ASSIGNED TASK -
From the data that follows, report how many lines hold the string "hdisc", giving only the number.

SOURCE DATA -

----------------

import Summits.QuantumAdvantage.QuantumAdvantage.Theorems.LinnikCubicClassGroupsDegreeOnePrimesEscapeConjInvariantShortIntervalCongr
import Summits.QuantumAdvantage.QuantumAdvantage.Theorems.LinnikCubicClassGroupsDegreeOnePrimesEscapeSplittingTypePNTAll
import HarnessLib

/-!
# The splitting-type prime number theorem in SHORT INTERVALS in the Linnik range, for every number field

Topic `Summits/QuantumAdvantage/QuantumAdvantage/Theorems`, cell B2b-1 (linnik-cubic), PART A (gen 17); helper
toward the crux `DegreeOnePrimesEscape` (stmt-QuantumAdvantage-11543) of route `LinnikCubicClassGroups`.
HONEST FRAMING: the value of this file is a THEOREM (kernel-checked, GRH-free, Siegel-free, unconditional) — NOT
summit progress.

**Theorem (`splittingType_shortInterval_dh`).**  For `n > 1` and `0 < κ ≤ 1` there are `δ, L, c > 0` such that
for every number field `K` of degree `n` with Galois-closure data `(N, f, ψ)` (`[N:ℚ] ≤ n!`,
`|d_N| ≤ |d_K|^{[N:ℚ]}`, `Gal(N/fK) = Stab_ψ(0)`; `exists_galoisClosure_perm`) there are `θ ∈ {0,1}`,
`β₁ ∈ (1 − c/(log|d_K| + log 4), 1)` and `K₁ ⊴ Gal(N/ℚ)` (Heilbronn–Stark) such that for every `σ`, with
`T` the full cycle type of `ψ σ` and `S_T = {g : cycle type of ψ g = T}`, every `x ≥ |d_K|^L` and every `h` with
`x^{1−δ} ≤ h ≤ x`:
`|Σ_{x < p ≤ x+h, splittingType K p = T} log p − M_T| ≤ κ M_T`,
`M_T = (|S_T| h − θ (|S_T ∩ K₁| − |S_T ∖ K₁|) ((x+h)^{β₁} − x^{β₁})/β₁)/|Gal(N/ℚ)|` —
the short-interval (Hoheisel–Linnik) form of the gen-14 `splittingType_PNT`, with error RELATIVE to the main term
even in the flat regime (Deuring–Heilbronn), hence meaningful for every splitting type of every field.
Proof: `conjInvariant_shortInterval_dh_congr` for the closure `N` and the conjugation-invariant set `S_T`, with the
predicate `splittingType K p = T`, which agrees with `Frob_p ∈ S_T` at `p ∤ d_N` (`frobenius_mem_cycleTypeSet_iff`);
constants made uniform over the degrees `m ≤ n!` of `N`.
References: [LagariasMontgomeryOdlyzko1979, Thm. 1.1]; [ThornerZaman2019, Thm. 3.2]; [Perlis1977, §1];
A. Balog, K. Ono, J. Number Theory 91 (2001); S. Gun, S. L. Naik, arXiv:2405.04698 (2024), Thm. 7.
-/

noncomputable section

open scoped NumberField nonZeroDivisors
open Finset Real Ideal NumberField
open Literature.NumberTheory.NumberFields Literature.NumberTheory.LFunctions
  Literature.NumberTheory.LFunctions.NumberField

namespace Summit.QuantumAdvantage.QuantumAdvantage.Theorems.DegreeOnePrimesEscape

set_option maxHeartbeats 4000000 in
/-- **The splitting-type prime number theorem in short intervals in the Linnik range, for every number field**
(see the module docstring).  Unconditional. [cite: LagariasMontgomeryOdlyzko1979, Theorem 1.1]
[cite: ThornerZaman2019, Theorem 3.2] [cite: Perlis1977, §1] -/
theorem splittingType_shortInterval_dh (n : ℕ) [NeZero n] (hn : 1 < n) {κ : ℝ} (hκ : 0 < κ) (hκ1 : κ ≤ 1) :
    ∃ δ L c : ℝ, 0 < δ ∧ δ ≤ 1 / 64 ∧ 0 < L ∧ 0 < c ∧ c ≤ 1 / 4 ∧ ∀ (K : Type) [Field K] [NumberField K],
      Module.finrank ℚ K = n →
      ∀ (N : Type) [Field N] [NumberField N] [IsGalois ℚ N] (f : K →ₐ[ℚ] N),
        Module.finrank ℚ N ≤ n.factorial →
        (NumberField.discr N).natAbs ≤ (NumberField.discr K).natAbs ^ Module.finrank ℚ N →
        ∀ ψ : (N ≃ₐ[ℚ] N) →* Equiv.Perm (Fin n),
          (∀ g : N ≃ₐ[ℚ] N, g ∈ f.fieldRange.fixingSubgroup ↔ ψ g 0 = 0) →
          ∃ (θ β₁ : ℝ) (K₁ : Subgroup (N ≃ₐ[ℚ] N)), (θ = 0 ∨ θ = 1) ∧ K₁.Normal ∧
            1 - c / (Real.log ((NumberField.discr K).natAbs : ℝ) + Real.log 4) < β₁ ∧ β₁ < 1 ∧
            (θ = 1 → dedekindZeta₁ N β₁ = 0 ∧ K₁.index = 2 ∧
              ∀ H : Subgroup (N ≃ₐ[ℚ] N),
                dedekindZeta₁ (IntermediateField.fixedField H) β₁ = 0 ↔ H ≤ K₁) ∧
            (θ = 0 → K₁ = ⊤) ∧
            ∀ σ : N ≃ₐ[ℚ] N, ∀ x h : ℝ, ((NumberField.discr K).natAbs : ℝ) ^ L ≤ x →
              x ^ (1 - δ) ≤ h → h ≤ x →
              |(∑ p ∈ (Nat.primesLE ⌊x + h⌋₊).filter (fun p : ℕ => splittingType K p =
                  (ψ σ).cycleType + Multiset.replicate (n - (ψ σ).support.card) 1), Real.log p) -
                (∑ p ∈ (Nat.primesLE ⌊x⌋₊).filter (fun p : ℕ => splittingType K p =
                  (ψ σ).cycleType + Multiset.replicate (n - (ψ σ).support.card) 1), Real.log p) -
                ((Nat.card {g : N ≃ₐ[ℚ] N //
                    (ψ g).cycleType + Multiset.replicate (n - (ψ g).support.card) 1 =
                      (ψ σ).cycleType + Multiset.replicate (n - (ψ σ).support.card) 1} : ℝ) * h -
                  θ * ((Nat.card {g : N ≃ₐ[ℚ] N //
                      (ψ g).cycleType + Multiset.replicate (n - (ψ g).support.card) 1 =
                        (ψ σ).cycleType + Multiset.replicate (n - (ψ σ).support.card) 1 ∧ g ∈ K₁} : ℝ) -
                    Nat.card {g : N ≃ₐ[ℚ] N //
                      (ψ g).cycleType + Multiset.replicate (n - (ψ g).support.card) 1 =
                        (ψ σ).cycleType + Multiset.replicate (n - (ψ σ).support.card) 1 ∧ g ∉ K₁}) *
                    (((x + h) ^ β₁ - x ^ β₁) / β₁)) / Nat.card (N ≃ₐ[ℚ] N)| ≤
                κ * (((Nat.card {g : N ≃ₐ[ℚ] N //
                    (ψ g).cycleType + Multiset.replicate (n - (ψ g).support.card) 1 =
                      (ψ σ).cycleType + Multiset.replicate (n - (ψ σ).support.card) 1} : ℝ) * h -
                  θ * ((Nat.card {g : N ≃ₐ[ℚ] N //
                      (ψ g).cycleType + Multiset.replicate (n - (ψ g).support.card) 1 =
                        (ψ σ).cycleType + Multiset.replicate (n - (ψ σ).support.card) 1 ∧ g ∈ K₁} : ℝ) -
                    Nat.card {g : N ≃ₐ[ℚ] N //
                      (ψ g).cycleType + Multiset.replicate (n - (ψ g).support.card) 1 =
                        (ψ σ).cycleType + Multiset.replicate (n - (ψ σ).support.card) 1 ∧ g ∉ K₁}) *
                    (((x + h) ^ β₁ - x ^ β₁) / β₁)) / Nat.card (N ≃ₐ[ℚ] N)) := by
  classical
  -- one triple of constants for every possible degree `m ≤ n!` of `N`
  have hdeg : ∀ m : ℕ, ∃ δ L c : ℝ, 0 < δ ∧ δ ≤ 1 / 64 ∧ 0 < L ∧ 0 < c ∧ c ≤ 1 / 4 ∧ (1 < m →
      ∀ (N : Type) [Field N] [NumberField N] [IsGalois ℚ N], Module.finrank ℚ N = m →
      ∃ (θ β₁ : ℝ) (K₁ : Subgroup (N ≃ₐ[ℚ] N)), (θ = 0 ∨ θ = 1) ∧ K₁.Normal ∧
        1 - c / (Real.log ((NumberField.discr N).natAbs : ℝ) + Real.log 4) < β₁ ∧ β₁ < 1 ∧
        (θ = 1 → dedekindZeta₁ N β₁ = 0 ∧ K₁.index = 2 ∧
          ∀ H : Subgroup (N ≃ₐ[ℚ] N),
            dedekindZeta₁ (IntermediateField.fixedField H) β₁ = 0 ↔ H ≤ K₁) ∧
        (θ = 0 → K₁ = ⊤ ∧ ¬ ∃ β : ℝ, dedekindZeta₁ N β = 0 ∧
          1 - c / (Real.log ((NumberField.discr N).natAbs : ℝ) + Real.log 4) < β ∧ β < 1) ∧
        ∀ S : Set (N ≃ₐ[ℚ] N), (∀ g g' : N ≃ₐ[ℚ] N, g ∈ S → g' * g * g'⁻¹ ∈ S) → S.Nonempty →
          ∀ (P : ℕ → Prop) [DecidablePred P],
            (∀ p : ℕ, p.Prime → ¬ ((p : ℤ) ∣ NumberField.discr N) →
              (P p ↔ ∃ (Q : Ideal (𝓞 N)) (_ : Q.IsMaximal) (_ : Q.LiesOver (span {(p : ℤ)}))
                (φ : N ≃ₐ[ℚ] N), IsArithFrobAt ℤ φ Q ∧ Q.inertia (N ≃ₐ[ℚ] N) = ⊥ ∧ φ ∈ S)) →
          ∀ x h : ℝ, ((NumberField.discr N).natAbs : ℝ) ^ L ≤ x → x ^ (1 - δ) ≤ h → h ≤ x →
            |(∑ p ∈ (Nat.primesLE ⌊x + h⌋₊).filter P, Real.log p) -
              (∑ p ∈ (Nat.primesLE ⌊x⌋₊).filter P, Real.log p) -
              ((Nat.card S : ℝ) * h -
                θ * ((Nat.card {g : N ≃ₐ[ℚ] N // g ∈ S ∧ g ∈ K₁} : ℝ) -
                  Nat.card {g : N ≃ₐ[ℚ] N // g ∈ S ∧ g ∉ K₁}) * (((x + h) ^ β₁ - x ^ β₁) / β₁)) /
                Nat.card (N ≃ₐ[ℚ] N)| ≤
              κ * (((Nat.card S : ℝ) * h -
                θ * ((Nat.card {g : N ≃ₐ[ℚ] N // g ∈ S ∧ g ∈ K₁} : ℝ) -
                  Nat.card {g : N ≃ₐ[ℚ] N // g ∈ S ∧ g ∉ K₁}) * (((x + h) ^ β₁ - x ^ β₁) / β₁)) /
                Nat.card (N ≃ₐ[ℚ] N))) := by
    intro m
    by_cases hm : 1 < m
    · obtain ⟨δ, L, c, hδ, hδ64, hL, hc, hc4, -, h⟩ := conjInvariant_shortInterval_dh_congr m hm hκ hκ1
      exact ⟨δ, L, c, hδ, hδ64, hL, hc, hc4, fun _ => h⟩
    · exact ⟨1 / 64, 1, 1 / 4, by norm_num, le_rfl, one_pos, by norm_num, le_rfl, fun h => absurd h hm⟩
  choose δf Lf cf hδf hδf64 hLf hcf hcf4 hthm using hdeg
  -- uniform constants: `δ = min_{m ≤ n!} δ_m`, `L = n! · Σ_{m ≤ n!} L_m`, `c = max_{m ≤ n!} c_m`
  set R : Finset ℕ := Finset.range (n.factorial + 1) with hR
  have hRne : R.Nonempty := ⟨0, by rw [hR]; simp⟩
  set δ : ℝ := R.inf' hRne δf with hδ
  set L : ℝ := (n.factorial : ℝ) * ∑ m ∈ R, Lf m with hL
  have hsum1 : ∀ m ≤ n.factorial, Lf m ≤ ∑ m ∈ R, Lf m := fun m hm =>
    Finset.single_le_sum (f := Lf) (fun i _ => (hLf i).le) (Finset.mem_range.mpr (Nat.lt_succ_of_le hm))
  have hδle : ∀ m ≤ n.factorial, δ ≤ δf m := fun m hm =>
    Finset.inf'_le δf (Finset.mem_range.mpr (Nat.lt_succ_of_le hm))
  have hfac1 : (1 : ℝ) ≤ n.factorial := by exact_mod_cast Nat.succ_le_of_lt (Nat.factorial_pos n)
  have hLpos : 0 < L := by
    have : 0 < ∑ m ∈ R, Lf m := lt_of_lt_of_le (hLf 0) (hsum1 0 (Nat.zero_le _))
    rw [hL]; positivity
  have hδpos : 0 < δ := by
    rw [hδ, Finset.lt_inf'_iff]; exact fun m _ => hδf m
  have hδ64 : δ ≤ 1 / 64 := (hδle 0 (Nat.zero_le _)).trans (hδf64 0)
  obtain ⟨m₀, -, hm₀⟩ := Finset.exists_max_image R cf hRne
  refine ⟨δ, L, cf m₀, hδpos, hδ64, hLpos, hcf m₀, hcf4 m₀,
    fun K _ _ hK N _ _ _ f hNle hdN ψ hstab => ?_⟩
  set m := Module.finrank ℚ N with hm
  have hKf : Module.finrank ℚ f.fieldRange = n := by
    rw [← hK]; exact (f.equivFieldRange.toLinearEquiv.finrank_eq).symm
  have hKN : n ≤ m := by
    rw [← hKf]
    have h2 := Module.finrank_mul_finrank ℚ f.fieldRange N
    have hpos : 0 < Module.finrank f.fieldRange N := Module.finrank_pos
    exact le_of_le_of_eq (Nat.le_mul_of_pos_right _ hpos) h2
  have hm1 : 1 < m := lt_of_lt_of_le hn hKN
  have hcm : cf m ≤ cf m₀ := hm₀ m (Finset.mem_range.mpr (Nat.lt_succ_of_le hNle))
  obtain ⟨θ, β₁, K₁, hθ, hK₁n, hβ₁c, hβ₁1, h1, h0, hS⟩ := hthm m hm1 N rfl
  -- sizes
  set d : ℝ := ((NumberField.discr K).natAbs : ℝ) with hd
  set dN : ℝ := ((NumberField.discr N).natAbs : ℝ) with hdN'
  have hd3 : (3 : ℝ) ≤ d := three_le_natAbs_discr_real K (by rw [hK]; exact hn)
  have hd1 : (1 : ℝ) ≤ d := by linarith
  have hdisc' : NumberField.discr f.fieldRange = NumberField.discr K :=
    (NumberField.discr_eq_discr_of_algEquiv K f.equivFieldRange).symm
  have hdKN : d ≤ dN := by
    have hdvd : NumberField.discr K ∣ NumberField.discr N := hdisc' ▸ NumberField.discr_dvd_discr f.fieldRange N
    rw [hd, hdN']
    exact_mod_cast Nat.le_of_dvd (Int.natAbs_pos.mpr (NumberField.discr_ne_zero N))
      (Int.natAbs_dvd_natAbs.mpr hdvd)
  have hℓK : 0 < Real.log d + Real.log 4 := by
    have := Real.log_pos (by linarith : (1 : ℝ) < d); have := Real.log_pos (by norm_num : (1 : ℝ) < 4)
    linarith
  -- the window in terms of `d_K` and the uniform `c`
  have hwin : 1 - cf m₀ / (Real.log d + Real.log 4) ≤ 1 - cf m / (Real.log dN + Real.log 4) := by
    have hlog : Real.log d ≤ Real.log dN := Real.log_le_log (by linarith) hdKN
    have h2 : cf m / (Real.log dN + Real.log 4) ≤ cf m₀ / (Real.log d + Real.log 4) :=
      div_le_div₀ (hcf m₀).le hcm hℓK (by linarith)
    linarith
  -- the range in terms of `d_K` and the uniform `L`, `δ`
  have hxN : ∀ x : ℝ, d ^ L ≤ x → dN ^ Lf m ≤ x := by
    intro x hx
    have hdNR : dN ≤ d ^ (m : ℝ) := by
      rw [Real.rpow_natCast, hd, hdN']; exact_mod_cast hdN
    have h3 : (m : ℝ) * Lf m ≤ L := by
      rw [hL]
      have hmf : (m : ℝ) ≤ n.factorial := by exact_mod_cast hNle
      exact mul_le_mul hmf (hsum1 m hNle) (hLf m).le (by positivity)
    calc dN ^ Lf m ≤ (d ^ (m : ℝ)) ^ Lf m :=
          Real.rpow_le_rpow (by rw [hdN']; positivity) hdNR (hLf m).le
      _ = d ^ ((m : ℝ) * Lf m) := by rw [← Real.rpow_mul (by linarith)]
      _ ≤ d ^ L := Real.rpow_le_rpow_of_exponent_le hd1 h3
      _ ≤ x := hx
  have hhN : ∀ x h : ℝ, d ^ L ≤ x → x ^ (1 - δ) ≤ h → x ^ (1 - δf m) ≤ h := by
    intro x h hx hhx
    have hx1 : (1 : ℝ) ≤ x := (Real.one_le_rpow hd1 hLpos.le).trans hx
    have := hδle m hNle
    exact (Real.rpow_le_rpow_of_exponent_le hx1 (by linarith)).trans hhx
  refine ⟨θ, β₁, K₁, hθ, hK₁n, lt_of_le_of_lt hwin hβ₁c, hβ₁1, h1, fun h00 => (h0 h00).1,
    fun σ x h hx hhx hhx' => ?_⟩
  -- the conjugation-invariant set `S_T` and the dictionary at `p ∤ d_N`
  set T : Multiset ℕ := (ψ σ).cycleType + Multiset.replicate (n - (ψ σ).support.card) 1 with hT
  have hSinv := conjInvariant_cycleTypeSet ψ T
  have hSne : ({g : N ≃ₐ[ℚ] N |
      (ψ g).cycleType + Multiset.replicate (n - (ψ g).support.card) 1 = T} : Set (N ≃ₐ[ℚ] N)).Nonempty :=
    ⟨σ, by rw [Set.mem_setOf_eq, hT]⟩
  have hP : ∀ p : ℕ, p.Prime → ¬ ((p : ℤ) ∣ NumberField.discr N) →
      (splittingType K p = T ↔ ∃ (Q : Ideal (𝓞 N)) (_ : Q.IsMaximal) (_ : Q.LiesOver (span {(p : ℤ)}))
        (φ : N ≃ₐ[ℚ] N), IsArithFrobAt ℤ φ Q ∧ Q.inertia (N ≃ₐ[ℚ] N) = ⊥ ∧
          φ ∈ {g : N ≃ₐ[ℚ] N |
            (ψ g).cycleType + Multiset.replicate (n - (ψ g).support.card) 1 = T}) := by
    intro p hp hpN
    rw [ArithmeticallyEquivalent.of_algEquiv f.equivFieldRange p hp]
    exact (frobenius_mem_cycleTypeSet_iff f.fieldRange ψ hstab hKf T hp hpN).symm
  exact hS _ hSinv hSne (fun p : ℕ => splittingType K p = T) hP x h (hxN x hx) (hhN x h hx hhx) hhx'

end Summit.QuantumAdvantage.QuantumAdvantage.Theorems.DegreeOnePrimesEscape

end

----------------

EXERCISE RESPONSE -
2